Ни о чем другом он уже думать не мог. В этом было спасенье, и в этом было проклятье, но изменить он уже не мог в себе ничего. Это было проклятье, но ничего другого в его жизни — в той, которую он прожил, и в той, что ему еще предстояло прожить, не было.
Мэром его не назначат. Он это чувствует.
А жаль. Очень жаль. Он бы хорошо поработал.
Нина щелкала ножницами.
Хорошо. Ту мысль, что исподволь точила его, мысль о том, что пачка денег попала ему в ящик стола не без участия заведующего райжилобменом Шитова, эту мысль он засунул куда-то в дальний и темный чулан, завалил всяким хламом, а сверху набросал высохшие листья никому не нужных оправданий.
К черту!
Щелканье ножниц, прикосновение рук, далекий гул, какие-то слова, на которые можно не реагировать, не отвечать.
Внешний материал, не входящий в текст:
/-- **THEOREM D — the NON-DEGENERACY input of ROAD (b) from `ribet1984_iharaLemma` BY NAME.** Let `g` be a
newform of level `Γ₀(M)`, `q ∤ M` a prime, `Ω ∈ ℂ` with `plusSymbol g x/Ω` `3`-integral for all `x ∈ ℚ`
and a UNIT at some cusp `γ₀∞`, `γ₀ ∈ Γ₀(M)` (non-triviality of the normalisation on one cycle), a prime
`r₀ ≡ 1 (mod Mq)`, `r₀ ∤ Mq`, with `a_{r₀}(g) ≢ r₀ + 1 (mod 𝔪)` (one non-Eisenstein numeral), and `c ≡ 1`.
Then the `q`-stabilised symbol `(plusSymbol g x₀ − c·plusSymbol g (q x₀))/Ω` is a unit for some `x₀ ∈ ℚ`.
Proof: the reduced eigencharacter `χ : 𝕋̃ → 𝓀` of `g` (kernel maximal: `𝕋̃/ker χ` is a finite domain; not
Eisenstein by `r₀`) and the cycle functional `Λ(y) = (Re y(g)/Ω mod 𝔪)` (a `χ`-eigenvector on `H₁(X₀(M), ℤ)`,
non-zero at `{∞, γ₀∞}`, carrying `μ = plusSymbol g/Ω mod 𝔪`) feed cell b2b-bsdres'
`exists_sub_mul_apply_ne_zero_of_ribet1984_iharaLemma`. [cite: Ribet1984ICM, Thm. 4.1]
[cite: DarmonDiamondTaylor1995, Lemma 4.28 (a), Lemma 4.30 (b), §4.5 pp. 135–137] [cite: CremonaAlgorithms1997, §2.4] -/
theorem exists_valuation_stabilisedSymbol_eq_one_of_ribet1984_iharaLemma (hI : ribet1984_iharaLemma)
    {M q : ℕ} [NeZero M] (hq : q.Prime) (hqM : ¬ q ∣ M) {g : CuspForm (Gamma0 M) 2} (hg : IsNewform0 g)
    (ι : PadicAlgCl 3 ≃+* ℂ) {Ω : ℂ} (hΩint : ∀ x : ℚ, Valued.v (ι.symm (plusSymbol g x / Ω)) ≤ 1)
    (γ₀ : Gamma0 M) (hγ₀ : (γ₀ : SL(2, ℤ)) 1 0 ≠ 0)
    (hunit : Valued.v (ι.symm (plusSymbol g
      ((((γ₀ : SL(2, ℤ)) 0 0 : ℤ) : ℚ) / (((γ₀ : SL(2, ℤ)) 1 0 : ℤ) : ℚ)) / Ω)) = 1)
    {r₀ : ℕ} (hr₀ : r₀.Prime) (hr₀S : ¬ r₀ ∣ M * q) (hr₀1 : r₀ ≡ 1 [MOD M * q])
    (hE₀ : Valued.v (ι.symm (cuspCoeff g r₀ - (r₀ + 1))) = 1)
    {c : ℂ} (hc : Valued.v (ι.symm (c - 1)) < 1) :
    ∃ x₀ : ℚ, Valued.v (ι.symm ((plusSymbol g x₀ - c * plusSymbol g (q * x₀)) / Ω)) = 1 := by
  classical
  haveI : Fact q.Prime := ⟨hq⟩
  haveI := charP_residueField
  set res := IsLocalRing.residue (Valued.integer (PadicAlgCl 3)) with hres
  have hreal : ∀ n, (cuspCoeff g n).im = 0 := hg.cuspCoeff_im_eq_zero
  -- (a) the eigencharacter `λ : 𝕋_ℤ → ℂ`
  set lam : HeckeRing0 M 2 → ℂ := fun t => cuspCoeff (HeckeRing0.toEnd M 2 t g) 1 with hlam
  have hlam_smul : ∀ t, HeckeRing0.toEnd M 2 t g = lam t • g := fun t => toEnd_eq_cuspCoeff_smul hg t
  have hlam_one_coeff : ∀ (a : ℂ), cuspCoeff (a • g) 1 = a := fun a => by
    rw [cuspCoeff, qExpansion_coeff_smul, show (qExpansion 1 ⇑g).coeff 1 = 1 from hg.2.2, mul_one]
  let lamHom : HeckeRing0 M 2 →+* ℂ :=
    { toFun := lam
      map_one' := by
        show cuspCoeff (HeckeRing0.toEnd M 2 1 g) 1 = 1
        rw [map_one, Module.End.one_apply]
        exact hg.2.2
      map_mul' := fun s t => by
        show cuspCoeff (HeckeRing0.toEnd M 2 (s * t) g) 1 = lam s * lam t
        rw [map_mul, Module.End.mul_apply, hlam_smul t, map_smul, hlam_smul s, smul_smul, hlam_one_coeff, mul_comm]
      map_zero' := by
        show cuspCoeff (HeckeRing0.toEnd M 2 0 g) 1 = 0
        rw [map_zero, LinearMap.zero_apply, ← zero_smul ℂ g, hlam_one_coeff]
      map_add' := fun s t => by
        show cuspCoeff (HeckeRing0.toEnd M 2 (s + t) g) 1 = lam s + lam t
        rw [map_add, LinearMap.add_apply, hlam_smul s, hlam_smul t, ← add_smul, hlam_one_coeff] }
  have hlamHom : ∀ t, lamHom t = lam t := fun _ => rfl
  have hlam_int : ∀ t, ‖ι.symm (lam t)‖ ≤ 1 := fun t => (cuspCoeff_toEnd_integral hg ι t).2.2
  have hlam_real : ∀ t, (lam t).im = 0 := fun t => (cuspCoeff_toEnd_integral hg ι t).2.1
  -- (b) `χ₀ : 𝕋_ℤ → 𝒪`, `χ : 𝕋̃ → 𝓀`
  let χ₀ : HeckeRing0 M 2 →+* (Valued.integer (PadicAlgCl 3)) :=
    ((ι.symm : ℂ →+* PadicAlgCl 3).comp lamHom).codRestrict (Valued.integer (PadicAlgCl 3)) fun t =>
      mem_integer_iff_norm_le_one.mpr (hlam_int t)
  have hχ₀ : ∀ t, (χ₀ t : PadicAlgCl 3) = ι.symm (lam t) := fun _ => rfl
  let χ : HeckeRing0.primeTo M 2 (M * q) →+* IsLocalRing.ResidueField (Valued.integer (PadicAlgCl 3)) :=
    (res.comp χ₀).comp (HeckeRing0.primeTo M 2 (M * q)).val.toRingHom
  have hχ : ∀ s : HeckeRing0.primeTo M 2 (M * q), χ s = res (χ₀ (s : HeckeRing0 M 2)) := fun _ => rfl
  -- (c) `ker χ` is maximal: `𝕋̃ / ker χ` is a finite domain
  have h3ker : (3 : HeckeRing0.primeTo M 2 (M * q)) ∈ RingHom.ker χ := by
    rw [RingHom.mem_ker, map_ofNat]
    exact CharP.cast_eq_zero _ 3
  haveI hfinT : Module.Finite ℤ (HeckeRing0.primeTo M 2 (M * q)) :=
    Module.Finite.of_injective (HeckeRing0.primeTo M 2 (M * q)).val.toLinearMap Subtype.val_injective
  have h𝔫 : (RingHom.ker χ).IsMaximal := by
    set Q := HeckeRing0.primeTo M 2 (M * q) ⧸ RingHom.ker χ with hQ
    haveI : IsDomain Q := (RingHom.quotientKerEquivRange χ).toMulEquiv.isDomain
    haveI : Module.Finite ℤ Q := Module.Finite.of_surjective
      (Ideal.Quotient.mkₐ ℤ (RingHom.ker χ)).toLinearMap (Ideal.Quotient.mkₐ_surjective ℤ _)
    haveI : AddGroup.FG Q := Module.Finite.iff_addGroup_fg.mp inferInstance
    have h3Q : (3 : Q) = 0 := by
      have h := Ideal.Quotient.eq_zero_iff_mem.mpr h3ker
      rwa [map_ofNat] at h
    have htors : AddMonoid.IsTorsion Q := by
      intro x
      rw [isOfFinAddOrder_iff_nsmul_eq_zero]
      refine ⟨3, by norm_num, ?_⟩
      rw [nsmul_eq_mul, Nat.cast_ofNat, h3Q, zero_mul]
    haveI : Finite Q := AddCommGroup.finite_of_fg_torsion Q htors
    exact Ideal.Quotient.maximal_of_isField _ (Finite.isField_of_domain Q)
  have h2 : (2 : IsLocalRing.ResidueField (Valued.integer (PadicAlgCl 3))) ≠ 0 := by
    intro h
    have h3 : (3 : IsLocalRing.ResidueField (Valued.integer (PadicAlgCl 3))) = 0 := by exact_mod_cast CharP.cast_eq_zero _ 3
    have : (1 : IsLocalRing.ResidueField (Valued.integer (PadicAlgCl 3))) = 0 := by
      have e : (3 : IsLocalRing.ResidueField (Valued.integer (PadicAlgCl 3))) - 2 = 1 := by norm_num
      rw [← e, h, h3, sub_zero]
    exact one_ne_zero this
  -- (d) `ker χ` is not Eisenstein: the numeral `r₀`
  have hE : ¬ HeckeRing0.primeTo.IsEisenstein (RingHom.ker χ) := by
    intro hEis
    have hmem := hEis r₀ hr₀ hr₀S hr₀1
    rw [RingHom.mem_ker, map_sub, hχ] at hmem
    have hT : lam ((HeckeRing0.primeTo.T M 2 (M * q) hr₀ hr₀S : HeckeRing0.primeTo M 2 (M * q)) :
        HeckeRing0 M 2) = cuspCoeff g r₀ := by
      haveI : NeZero r₀ := ⟨hr₀.ne_zero⟩
      show cuspCoeff (HeckeRing0.toEnd M 2 (HeckeRing0.T M 2 r₀ hr₀) g) 1 = cuspCoeff g r₀
      rw [HeckeRing0.toEnd_T, hg.heckeT_eq_coeff_smul hr₀, hlam_one_coeff]
      rfl
    have hval : res (χ₀ ((HeckeRing0.primeTo.T M 2 (M * q) hr₀ hr₀S : HeckeRing0.primeTo M 2 (M * q)) :
        HeckeRing0 M 2)) - ((r₀ : IsLocalRing.ResidueField (Valued.integer (PadicAlgCl 3))) + 1) = 0 := by
      have : χ ((r₀ : HeckeRing0.primeTo M 2 (M * q)) + 1) =
          (r₀ : IsLocalRing.ResidueField (Valued.integer (PadicAlgCl 3))) + 1 := by
        rw [map_add, map_natCast, map_one]
      rwa [this] at hmem
    -- but `a_{r₀}(g) − (r₀ + 1)` is a unit
    have hmemO : ι.symm (cuspCoeff g r₀ - (r₀ + 1)) ∈ (Valued.integer (PadicAlgCl 3)) :=
      mem_integer_iff_norm_le_one.mpr (valuation_eq_one_iff.mp hE₀).le
    have hunit' : res ⟨ι.symm (cuspCoeff g r₀ - (r₀ + 1)), hmemO⟩ ≠ 0 := by
      rw [Ne, IsLocalRing.residue_eq_zero_iff, IsLocalRing.mem_maximalIdeal, mem_nonunits_iff, not_not,
        Valuation.Integers.isUnit_iff_valuation_eq_one (Valuation.integer.integers _)]
      exact hE₀
    apply hunit'
    have heq : (⟨ι.symm (cuspCoeff g r₀ - (r₀ + 1)), hmemO⟩ : (Valued.integer (PadicAlgCl 3))) =
        χ₀ ((HeckeRing0.primeTo.T M 2 (M * q) hr₀ hr₀S : HeckeRing0.primeTo M 2 (M * q)) : HeckeRing0 M 2) -
          ((r₀ : (Valued.integer (PadicAlgCl 3))) + 1) := by
      apply Subtype.ext
      push_cast
      rw [hχ₀, hT, map_sub, map_add, map_natCast, map_one]
    rw [heq, map_sub, map_add, map_natCast, map_one]
    exact hval
  -- (e) the cycle functional `Λ`
  let R : ℂ → IsLocalRing.ResidueField (Valued.integer (PadicAlgCl 3)) := fun z =>
    if h : ‖ι.symm z‖ ≤ 1 then res ⟨ι.symm z, mem_integer_iff_norm_le_one.mpr h⟩ else 0
  have hR : ∀ {z : ℂ} (h : ‖ι.symm z‖ ≤ 1), R z = res ⟨ι.symm z, mem_integer_iff_norm_le_one.mpr h⟩ :=
    fun h => dif_pos h
  let Λ : Module.Dual ℂ (CuspForm (Gamma0 M) 2) → IsLocalRing.ResidueField (Valued.integer (PadicAlgCl 3)) :=
    fun y => R ((((y g).re : ℝ) : ℂ) / Ω)
  let μ : ℚ → IsLocalRing.ResidueField (Valued.integer (PadicAlgCl 3)) := fun r => R (plusSymbol g r / Ω)
  -- real parts of cycle values are plus symbols (or `0`), hence integral after division by `Ω`
  have hplus : ∀ r : ℚ, (((modularSymbol g r).re : ℝ) : ℂ) = plusSymbol g r :=
    fun r => (plusSymbol_eq_re_holds g hreal r).symm
  have hcycle : ∀ x ∈ periodHomology M, ‖ι.symm ((((x g).re : ℝ) : ℂ) / Ω)‖ ≤ 1 := by
    intro x hx
    have hx' : x ∈ (periodHomology M : Set (Module.Dual ℂ (CuspForm (Gamma0 M) 2))) := hx
    rw [coe_periodHomology_eq_range] at hx'
    obtain ⟨γ, rfl⟩ := hx'
    rw [periodFunctional_apply, cuspSymbol]
    split_ifs with hc0
    · rw [Complex.zero_re, Complex.ofReal_zero, zero_div, map_zero, norm_zero]
      exact zero_le_one
    · rw [hplus]
      exact valuation_le_one_iff.mp (hΩint _)
  have hΛ : ∀ (s : HeckeRing0.primeTo M 2 (M * q)), ∀ x ∈ periodHomology M,
      Λ ((s : HeckeRing0 M 2) • x) = χ s * Λ x := by
    intro s x hx
    have hsx : ((s : HeckeRing0 M 2) • x) g = lam s * x g := by
      rw [HeckeRing0.smul_dual_apply, hlam_smul, map_smul, smul_eq_mul]
    have hre : (((((s : HeckeRing0 M 2) • x) g).re : ℝ) : ℂ) / Ω = lam s * (((((x g).re : ℝ) : ℂ)) / Ω) := by
      rw [hsx, Complex.mul_re, hlam_real, zero_mul, sub_zero, Complex.ofReal_mul, mul_div_assoc]
      congr 1
      exact Complex.ext (by simp) (by simp [hlam_real])
    have h1 : ‖ι.symm (lam s)‖ ≤ 1 := hlam_int s
    have h2' := hcycle x hx
    have h12 : ‖ι.symm (lam s * ((((x g).re : ℝ) : ℂ) / Ω))‖ ≤ 1 := by
      rw [map_mul, norm_mul]; exact mul_le_one₀ h1 (norm_nonneg _) h2'
    show R _ = χ s * R _
    rw [hre, hR h12, hR h2', hχ, ← map_mul]
    congr 1
    apply Subtype.ext
    push_cast
    rw [map_mul, hχ₀]
  have hμΛ : ∀ y ∈ periodHomology M, ∀ r : ℚ,
      (∀ f : CuspForm (Gamma0 M) 2, y f = modularSymbol f r) → μ r = Λ y := by
    intro y _ r hy
    show R _ = R _
    rw [hy g, hplus]
  have hx₀ : periodFunctional M γ₀ ∈ periodHomology M := periodFunctional_mem_periodHomology M γ₀
  have hΛx : Λ (periodFunctional M γ₀) ≠ 0 := by
    show R _ ≠ 0
    rw [periodFunctional_apply, cuspSymbol, if_neg hγ₀, hplus, hR (valuation_eq_one_iff.mp hunit).le]
    rw [Ne, IsLocalRing.residue_eq_zero_iff, IsLocalRing.mem_maximalIdeal, mem_nonunits_iff, not_not,
      Valuation.Integers.isUnit_iff_valuation_eq_one (Valuation.integer.integers _)]
    exact hunit
  -- (f) Ihara
  obtain ⟨r, hr⟩ := exists_sub_mul_apply_ne_zero_of_ribet1984_iharaLemma hI hqM Λ χ hΛ h𝔫 h2 hE hx₀ hΛx
    (1 : IsLocalRing.ResidueField (Valued.integer (PadicAlgCl 3))) hμΛ
  refine ⟨r, ?_⟩
  have hA := valuation_le_one_iff.mp (hΩint r)
  have hB := valuation_le_one_iff.mp (hΩint (q * r))
  have hC : ‖ι.symm c‖ ≤ 1 := by
    have : ι.symm c = ι.symm (c - 1) + 1 := by rw [map_sub, map_one, sub_add_cancel]
    rw [this]
    exact (PadicAlgCl.isNonarchimedean 3 _ _).trans (max_le (valuation_lt_one_iff.mp hc).le (by rw [norm_one]))
  have hc1 : res ⟨ι.symm c, mem_integer_iff_norm_le_one.mpr hC⟩ = 1 := by
    have h := residue_mk_eq_of_norm_sub_lt_one (mem_integer_iff_norm_le_one.mpr hC)
      (one_mem (Valued.integer (PadicAlgCl 3))) (by
      rw [← map_one ι.symm, ← map_sub]; exact valuation_lt_one_iff.mp hc)
    rw [h]; exact map_one res
  have hABC : ‖ι.symm ((plusSymbol g r - c * plusSymbol g (q * r)) / Ω)‖ ≤ 1 := by
    rw [sub_div, mul_div_assoc, map_sub, map_mul, sub_eq_add_neg]
    refine (PadicAlgCl.isNonarchimedean 3 _ _).trans (max_le hA ?_)
    rw [norm_neg, norm_mul]; exact mul_le_one₀ hC (norm_nonneg _) hB
  have hresid : res ⟨ι.symm ((plusSymbol g r - c * plusSymbol g (q * r)) / Ω), mem_integer_iff_norm_le_one.mpr hABC⟩ =
      μ r - 1 * μ (q * r) := by
    show _ = R _ - 1 * R _
    rw [hR hA, hR hB, ← hc1, ← map_mul, ← map_sub]
    congr 1
    apply Subtype.ext
    push_cast
    rw [sub_div, mul_div_assoc, map_sub, map_mul]
  refine valuation_eq_one_iff.mpr (le_antisymm hABC ?_)
  by_contra hlt
  push Not at hlt
  apply hr
  rw [← hresid]
  exact residue_mk_eq_zero_of_norm_lt_one _ hlt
Расслабиться. Он не будет мэром этого города. Сейчас бы рюмку коньяка. Полную рюмку. Сейчас сидеть бы дома в любимых шлепанцах, рюмку поставить на подлокотник, вытянуть ноги, уставиться в телевизор, фигурки мелькают, телекомментатор выходит из себя.
Вообще-то он больше любил водку, но Люда водки дома не держала.